Stripped of sentimentality, harsh reality conveyed
Published by Thriftbooks.com User , 19 years ago
Sharon Gmelch's work, published originally in 1986, emerged from her anthropological doctoral studies conducted along with her husband George's concurrent work into the urbanisation of the travellers. She enters Nan's tales delicately, bringing you as a reader in and out of Nan's anecdotes occasionally before taking again the thread of her long and detailed recollections of a life spent largely outside the confines of city life, but, it is to be noted, increasingly becoming settled within the urban life that takes over for millions of Irish in the latter part of the 20th c., from whatever rural background or tradition. The highlights of this account I found were in her service for Major Evans at Gretton House in Northants. In this quintessentially British country home, she worked her way up from being a kitchen maid, and her vignettes capture movingly her ability to, being illiterate, to live by her wits. Her subsequent return to Ireland, one senses, was not wished for, even though it brought her back to her traveller lifestyle. For her childhood, as with too many of her own 18 children, she shows how elastic the bonds are between parents and offspring (despite the often asserted claim that for travellers family ties come first), as some of her own children found themselves sent off to institutions to be raised. The most intriguing section next was how she met her match in trying to survive as a totally untutored fortune-teller in 1940s Conamara, since she could only barter her wares rather than be paid for them from women as poor as she was! After that, the weariness of surviving wears her down into a much older-looking woman than she was when Gmelch met her in the 1970s. Abusive husbands, unending pregnancies, exhausting hustles, and life spent on the road or in substandard housing left her wiped out. Drink and violence--at one point she casually gives as an aside the fact her husband broke her nose--belie the carefree proto-hippie romanticism that rose-tinted a harsh, gray, and lonely life. (No index and a lack of detailed notes cut this book down a star, however). A good follow-up is Gmelch's 1976 general account, Tinkers and Travellers, which documents Nan's testimony and that of others, often camped at Holylands near Dublin. George Gmelch wrote a more theoretical, less engaging study of the Travellers, and Jane Helleiner offers more recent scholarly work from 2001.

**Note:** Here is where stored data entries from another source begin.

import Summits.RiemannHypothesis.RiemannHypothesis.Theorems.MotivicDoorFunctionFieldSigned
import Literature.AlgebraicGeometry.Motives.AbelianVarietyHondaTateOrdinary

/-!
# The function-field door (FF-DOOR, statement (ii)) — part 7: the sign of `c₀` and the middle coefficient
(pub-rhdoor, seat ff-2, gen 3; HONEST FRAMING: lottery ticket at the motivic door; RH probability
negligible; consolation prizes are real: a new semi-local Weil-positivity theorem, or a located gap in the
Connes–Consani programme, plus the ff-door theorem.  Nothing in this file is a statement about `ζ`.)

The door theorems are stated for HONEST data `(q, h)`: `h ∈ ℤ[X]` monic of degree `2g` with the
coefficient functional equation `q^g c_j = q^i c_i` (`i + j = 2g`).  This file settles, WITHOUT any named
hypothesis, how far an RH-true datum can be from honest.

* `twistedFE_of_map_reciprocal` — if the complex root multiset of a monic `h` of degree `2g` is closed
  under `α ↦ q/α` and `c₀ = h(0) ≠ 0`, then `c₀ · c_j = q^i · c_i` for all `i + j = 2g` (the polynomial
  identity `x^{2g} h(q/x) = c₀ h(x)`, read coefficientwise).  [PROVED; the degree-`2g` case of part 8's
  `twistedFE_of_map_reciprocal_deg` (ff-1's `fe_of_map_reciprocal` argument with `c₀` in place of `q^g`)]
* `coeff_zero_sq_eq_of_rh`, `coeff_zero_eq_or_eq_neg_of_rh` — for RH-true monic `h` of degree `2g`
  (`q > 0`): `c₀² = q^{2g}`, so `c₀ = q^g` or `c₀ = -q^g` — a norm-free proof of `|h(0)| = q^g`.  [PROVED]
* `coeff_half_eq_zero_of_rh_of_coeff_zero_ne` — in the branch `c₀ ≠ q^g` (equivalently `c₀ = -q^g`,
  equivalently `h` RH-true but DISHONEST) the MIDDLE COEFFICIENT VANISHES: `c_g = 0`; and
  `fe_of_rh_of_coeff_half_ne_zero` — an RH-true monic `h` of degree `2g` with `c_g ≠ 0` is honest.
  `not_fe_iff_coeff_zero_eq_neg_of_rh` — RH-true and dishonest ⟺ `c₀ = -q^g`.  [PROVED]
* `IsOrdinaryWeilPoly.coeff_zero_eq`, `IsOrdinaryWeilPoly.fe` — HOWE 1995, PROP. (3.4) as a THEOREM:
  an ordinary Weil `q`-polynomial (`IsOrdinaryWeilPoly p q h`, Howe Def. (3.2) recorded literally in
  `Literature/…/AbelianVarietyHondaTateOrdinary.lean`) has `h(0) = q^g` and satisfies the functional
  equation — here for ANY naturals `p`, `q > 0` (Howe assumes `q` a power of the prime `p` and argues via
  real roots `±√q`; the sign argument above needs neither).  [PROVED, no named fact]
* `X_sq_sub_C_dishonest` — the instance `h = x² - q`: RH-true, `c₀ = -q`, middle coefficient `0`,
  functional equation false.  [PROVED]

Consequence for FF-DOOR §(ii) caveat (3): the honesty hypothesis of the door theorem is AUTOMATIC for
ordinary data, and more generally for every RH-true datum with non-vanishing middle coefficient; the only
RH-true data the door's honesty clause excludes are the `c₀ = -q^g` ones, all of which have `c_g = 0`.
-/

open Polynomial
open Summit.RiemannHypothesis.RiemannHypothesis.Theorems.PfPersistence.FfAngleTwin
open Literature.AlgebraicGeometry.Motives

namespace Summit.RiemannHypothesis.RiemannHypothesis.Theorems.MotivicDoor.FunctionField

set_option linter.dupNamespace false

/-! ## The twisted functional equation `x^{2g} h(q/x) = c₀ · h(x)` -/

/-- **Twisted FE.**  For a monic `h ∈ ℤ[X]` of degree `2g` whose complex root multiset is closed under
`α ↦ q/α` (`q > 0`) and with `c₀ = h(0) ≠ 0`: `c₀ · c_j = q^i · c_i` whenever `i + j = 2g`.
[PROVED; the case `d = 2g` of `twistedFE_of_map_reciprocal_deg` (part 8, `MotivicDoorFunctionFieldSigned`)] -/
theorem twistedFE_of_map_reciprocal {q : ℕ} (hq : 0 < q) {h : ℤ[X]} {g : ℕ} (hh : h.Monic)
    (hdeg : h.natDegree = 2 * g) (hrec : (frobRoots h).map (fun α => (q : ℂ) / α) = frobRoots h)
    (hc0 : h.coeff 0 ≠ 0) :
    ∀ i j, i + j = 2 * g → h.coeff 0 * h.coeff j = (q : ℤ) ^ i * h.coeff i :=
  twistedFE_of_map_reciprocal_deg hq hh hdeg hrec hc0

/-! ## RH-true data: `c₀ = ± q^g`, and the dishonest branch has vanishing middle coefficient -/

/-- RH-true data (`q > 0`) have `c₀ ≠ 0`. [PROVED] -/
theorem coeff_zero_ne_zero_of_rh {q : ℕ} (hq : 0 < q) {h : ℤ[X]} (hh : h.Monic)
    (hRH : ∀ α ∈ frobRoots h, ‖α‖ = Real.sqrt q) : h.coeff 0 ≠ 0 := by
  intro hc0
  have hroot : (0 : ℂ) ∈ frobRoots h := by
    change (0 : ℂ) ∈ (h.map (Int.castRingHom ℂ)).roots
    rw [mem_roots ((hh.map _).ne_zero), IsRoot.def, ← coeff_zero_eq_eval_zero, coeff_map, hc0, map_zero]
  have := hRH 0 hroot
  rw [norm_zero] at this
  exact (Real.sqrt_pos.2 (by exact_mod_cast hq)).ne' this.symm

/-- **Twisted FE for RH-true data**: `c₀ · c_j = q^i · c_i` (`i + j = 2g`). [PROVED] -/
theorem twistedFE_of_rh {q : ℕ} (hq : 0 < q) {h : ℤ[X]} {g : ℕ} (hh : h.Monic)
    (hdeg : h.natDegree = 2 * g) (hRH : ∀ α ∈ frobRoots h, ‖α‖ = Real.sqrt q) :
    ∀ i j, i + j = 2 * g → h.coeff 0 * h.coeff j = (q : ℤ) ^ i * h.coeff i :=
  twistedFE_of_map_reciprocal hq hh hdeg (frobRoots_map_natCast_div_of_rh hRH)
    (coeff_zero_ne_zero_of_rh hq hh hRH)

/-- **`c₀² = q^{2g}` for RH-true monic `h` of degree `2g`** — a norm-free proof of `|h(0)| = q^g`. [PROVED] -/
theorem coeff_zero_sq_eq_of_rh {q : ℕ} (hq : 0 < q) {h : ℤ[X]} {g : ℕ} (hh : h.Monic)
    (hdeg : h.natDegree = 2 * g) (hRH : ∀ α ∈ frobRoots h, ‖α‖ = Real.sqrt q) :
    h.coeff 0 ^ 2 = ((q : ℤ) ^ g) ^ 2 := by
  have htop : h.coeff (2 * g) = 1 := by rw [← hdeg]; exact hh.coeff_natDegree
  have := twistedFE_of_rh hq hh hdeg hRH (2 * g) 0 (by omega)
  rw [htop, mul_one] at this
  rw [sq, this]; ring

/-- **The sign dichotomy**: an RH-true monic `h` of degree `2g` has `c₀ = q^g` or `c₀ = -q^g`. [PROVED] -/
theorem coeff_zero_eq_or_eq_neg_of_rh {q : ℕ} (hq : 0 < q) {h : ℤ[X]} {g : ℕ} (hh : h.Monic)
    (hdeg : h.natDegree = 2 * g) (hRH : ∀ α ∈ frobRoots h, ‖α‖ = Real.sqrt q) :
    h.coeff 0 = (q : ℤ) ^ g ∨ h.coeff 0 = -((q : ℤ) ^ g) :=
  sq_eq_sq_iff_eq_or_eq_neg.1 (coeff_zero_sq_eq_of_rh hq hh hdeg hRH)

/-- **The dishonest branch kills the middle coefficient**: RH-true, monic of degree `2g`, `c₀ ≠ q^g`
⇒ `c_g = 0`. [PROVED] -/
theorem coeff_half_eq_zero_of_rh_of_coeff_zero_ne {q : ℕ} (hq : 0 < q) {h : ℤ[X]} {g : ℕ} (hh : h.Monic)
    (hdeg : h.natDegree = 2 * g) (hRH : ∀ α ∈ frobRoots h, ‖α‖ = Real.sqrt q)
    (hne : h.coeff 0 ≠ (q : ℤ) ^ g) : h.coeff g = 0 := by
  have := twistedFE_of_rh hq hh hdeg hRH g g (by omega)
  -- (c₀ - q^g) · c_g = 0
  have hmul : (h.coeff 0 - (q : ℤ) ^ g) * h.coeff g = 0 := by linear_combination this
  rcases mul_eq_zero.1 hmul with h0 | h0
  · exact absurd (sub_eq_zero.1 h0) hne
  · exact h0

/-- **Non-vanishing middle coefficient + RH ⇒ `c₀ = q^g`.** [PROVED] -/
theorem coeff_zero_eq_of_rh_of_coeff_half_ne_zero {q : ℕ} (hq : 0 < q) {h : ℤ[X]} {g : ℕ} (hh : h.Monic)
    (hdeg : h.natDegree = 2 * g) (hRH : ∀ α ∈ frobRoots h, ‖α‖ = Real.sqrt q) (hmid : h.coeff g ≠ 0) :
    h.coeff 0 = (q : ℤ) ^ g := by
  by_contra hne
  exact hmid (coeff_half_eq_zero_of_rh_of_coeff_zero_ne hq hh hdeg hRH hne)

/-- **Non-vanishing middle coefficient + RH ⇒ HONEST**: the coefficient functional equation holds. [PROVED] -/
theorem fe_of_rh_of_coeff_half_ne_zero {q : ℕ} (hq : 0 < q) {h : ℤ[X]} {g : ℕ} (hh : h.Monic)
    (hdeg : h.natDegree = 2 * g) (hRH : ∀ α ∈ frobRoots h, ‖α‖ = Real.sqrt q) (hmid : h.coeff g ≠ 0) :
    ∀ i j, i + j = 2 * g → (q : ℤ) ^ g * h.coeff j = (q : ℤ) ^ i * h.coeff i :=
  (fe_iff_coeff_zero_of_rh hq hh hdeg hRH).2 (coeff_zero_eq_of_rh_of_coeff_half_ne_zero hq hh hdeg hRH hmid)

/-- **RH-true and dishonest ⟺ `c₀ = -q^g`.** [PROVED] -/
theorem not_fe_iff_coeff_zero_eq_neg_of_rh {q : ℕ} (hq : 0 < q) {h : ℤ[X]} {g : ℕ} (hh : h.Monic)
    (hdeg : h.natDegree = 2 * g) (hRH : ∀ α ∈ frobRoots h, ‖α‖ = Real.sqrt q) :
    (¬ ∀ i j, i + j = 2 * g → (q : ℤ) ^ g * h.coeff j = (q : ℤ) ^ i * h.coeff i) ↔
      h.coeff 0 = -((q : ℤ) ^ g) := by
  rw [fe_iff_coeff_zero_of_rh hq hh hdeg hRH]
  have hqg : ((q : ℤ) ^ g) ≠ 0 := pow_ne_zero _ (by exact_mod_cast hq.ne')
  constructor
  · intro hne
    exact (coeff_zero_eq_or_eq_neg_of_rh hq hh hdeg hRH).resolve_left hne
  · intro hneg hpos
    rw [hpos] at hneg
    -- q^g = -q^g forces q^g = 0
    have : (2 : ℤ) * (q : ℤ) ^ g = 0 := by linear_combination hneg
    rcases mul_eq_zero.1 this with h2 | h2
    · norm_num at h2
    · exact hqg h2

/-- **In the dishonest branch the ANTI-functional equation holds**: `-q^g · c_j = q^i · c_i`. [PROVED] -/
theorem antiFE_of_rh_of_coeff_zero_eq_neg {q : ℕ} (hq : 0 < q) {h : ℤ[X]} {g : ℕ} (hh : h.Monic)
    (hdeg : h.natDegree = 2 * g) (hRH : ∀ α ∈ frobRoots h, ‖α‖ = Real.sqrt q)
    (hneg : h.coeff 0 = -((q : ℤ) ^ g)) :
    ∀ i j, i + j = 2 * g → -((q : ℤ) ^ g) * h.coeff j = (q : ℤ) ^ i * h.coeff i := by
  intro i j hij
  rw [← hneg]
  exact twistedFE_of_rh hq hh hdeg hRH i j hij

/-! ## Howe 1995, Proposition (3.4), as a theorem -/

/-- **Howe, Prop. (3.4), first half: an ordinary Weil `q`-polynomial has `h(0) = q^g`** (`2g = deg h`,
`q > 0`; no condition relating `p` and `q` is needed: `p ∤ c_g` only serves to give `c_g ≠ 0`).
[PROVED; Howe 1995, Trans. AMS 347, Prop. (3.4) p. 2367 argues via real roots `±√q` instead] -/
theorem IsOrdinaryWeilPoly.coeff_zero_eq {p q : ℕ} (hq : 0 < q) {h : ℤ[X]}
    (hord : IsOrdinaryWeilPoly p q h) : h.coeff 0 = (q : ℤ) ^ (h.natDegree / 2) := by
  obtain ⟨g, hdeg, hndvd⟩ := hord.exists_half_degree
  have hg : h.natDegree / 2 = g := by omega
  rw [hg]
  refine coeff_zero_eq_of_rh_of_coeff_half_ne_zero hq hord.monic hdeg hord.rh ?_
  intro h0
  exact hndvd (h0 ▸ dvd_zero _)

/-- **Howe, Prop. (3.4), second half: an ordinary Weil `q`-polynomial satisfies the functional equation**
`q^g c_j = q^i c_i` (`i + j = deg h = 2g`), i.e. it is an HONEST datum of the door theorem. [PROVED] -/
theorem IsOrdinaryWeilPoly.fe {p q : ℕ} (hq : 0 < q) {h : ℤ[X]} (hord : IsOrdinaryWeilPoly p q h) :
    ∀ i j, i + j = h.natDegree →
      (q : ℤ) ^ (h.natDegree / 2) * h.coeff j = (q : ℤ) ^ i * h.coeff i := by
  obtain ⟨g, hdeg, hndvd⟩ := hord.exists_half_degree
  have hg : h.natDegree / 2 = g := by omega
  rw [hg, hdeg]
  refine fe_of_rh_of_coeff_half_ne_zero hq hord.monic hdeg hord.rh ?_
  intro h0
  exact hndvd (h0 ▸ dvd_zero _)

/-! ## The instance `x² - q` -/

/-- `x² - q` is monic of degree `2`, with `c₀ = -q` and middle coefficient `0`. [PROVED] -/
theorem X_sq_sub_C_shape (q : ℤ) :
    (X ^ 2 - C q : ℤ[X]).Monic ∧ (X ^ 2 - C q : ℤ[X]).natDegree = 2 ∧
      (X ^ 2 - C q : ℤ[X]).coeff 0 = -q ∧ (X ^ 2 - C q : ℤ[X]).coeff 1 = 0 := by
  refine ⟨monic_X_pow_sub_C q two_ne_zero, natDegree_X_pow_sub_C, ?_, ?_⟩
  · rw [coeff_sub, coeff_X_pow, coeff_C]; simp
  · rw [coeff_sub, coeff_X_pow, coeff_C]; simp

/-- `x² - q` is RH-true over `𝔽_q`: its roots `±√q` have absolute value `√q`. [PROVED] -/
theorem frobRoots_norm_eq_of_X_sq_sub_C (q : ℕ) :
    ∀ α ∈ frobRoots (X ^ 2 - C (q : ℤ) : ℤ[X]), ‖α‖ = Real.sqrt q := by
  intro α hα
  change α ∈ (Polynomial.map (Int.castRingHom ℂ) (X ^ 2 - C (q : ℤ))).roots at hα
  have hne : (Polynomial.map (Int.castRingHom ℂ) (X ^ 2 - C (q : ℤ) : ℤ[X])) ≠ 0 :=
    ((monic_X_pow_sub_C (q : ℤ) two_ne_zero).map _).ne_zero
  rw [mem_roots hne, IsRoot.def] at hα
  simp only [Polynomial.map_sub, Polynomial.map_pow, Polynomial.map_X, eq_intCast, Int.cast_natCast,
    eval_sub, eval_pow, eval_X, sub_eq_zero] at hα
  -- hα : α ^ 2 = q
  have hn : ‖α‖ ^ 2 = (q : ℝ) := by
    rw [← norm_pow, hα]; simp
  rw [← Real.sqrt_sq (norm_nonneg α), hn]

/-- **The instance**: `x² - q` (`q > 0`) is RH-true and DISHONEST — `c₀ = -q = -q^1`, middle coefficient
`0`, functional equation false; the dishonest branch of `coeff_zero_eq_or_eq_neg_of_rh` is inhabited.
[PROVED] -/
theorem X_sq_sub_C_dishonest {q : ℕ} (hq : 0 < q) :
    (∀ α ∈ frobRoots (X ^ 2 - C (q : ℤ) : ℤ[X]), ‖α‖ = Real.sqrt q) ∧
      (X ^ 2 - C (q : ℤ) : ℤ[X]).coeff 0 = -((q : ℤ) ^ 1) ∧ (X ^ 2 - C (q : ℤ) : ℤ[X]).coeff 1 = 0 ∧
      ¬ ∀ i j, i + j = 2 * 1 →
        (q : ℤ) ^ 1 * (X ^ 2 - C (q : ℤ) : ℤ[X]).coeff j = (q : ℤ) ^ i * (X ^ 2 - C (q : ℤ) : ℤ[X]).coeff i := by
  obtain ⟨hm, hd, h0, h1⟩ := X_sq_sub_C_shape (q : ℤ)
  refine ⟨frobRoots_norm_eq_of_X_sq_sub_C q, by rw [h0, pow_one], h1, ?_⟩
  rw [not_fe_iff_coeff_zero_eq_neg_of_rh hq hm hd (frobRoots_norm_eq_of_X_sq_sub_C q), h0, pow_one]

/-- **Not ordinary**: `x² - q` is not an ordinary Weil `q`-polynomial for any `p` (its middle coefficient
vanishes) — consistent with Howe Prop. (3.4). [PROVED] -/
theorem not_isOrdinaryWeilPoly_X_sq_sub_C (p q : ℕ) : ¬ IsOrdinaryWeilPoly p q (X ^ 2 - C (q : ℤ)) := by
  refine not_isOrdinaryWeilPoly_of_dvd_coeff_half ?_
  obtain ⟨-, hd, -, h1⟩ := X_sq_sub_C_shape (q : ℤ)
  rw [hd, show 2 / 2 = 1 from rfl, h1]
  exact dvd_zero _

end Summit.RiemannHypothesis.RiemannHypothesis.Theorems.MotivicDoor.FunctionField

Review of Nan: The Life of an Irish Travelling Woman
Published by Thriftbooks.com User , 23 years ago
I have used this book several times in anthropology classes I teach and this coming fall I am going to use it again. I think of it as a classic because it addresses so many important aspects of a good life history. First, it represents the everyday life of a person living in poverty, an area worthy of academic study. It is also a close study of how women are sometimes, and in some societal situations, subject to abuse and have little recourse. Then, this study is also an interesting look at how historical changes influence the lives of people, in this case the travellers who used to make their living as tin smiths and horse traders and are now forced to adapt to an urban and highly technical world. The book is beautifully written and has always been well received by students
A well-written story about a fascinating destiny
Published by Thriftbooks.com User , 26 years ago
This books gives an excellent insight in the life-style of the Irish travellers, as well as it is an enjoyable read. The main character, Nan, is a woman from a travelling family, living like nomads in the developping Ireland that is becoming more and more modern around them. Her life is very harsh, and harsher than the normal life of a travelling person, as the author points out. Nonetheless, or maybe just because of that, it is a gripping story and its contains are very interesting. You don't only get a good read, you also get a good and interesting lesson in the subsociety of the Irish travellers, a group that to a large extent maintains their nomadic lifestyle up to this day.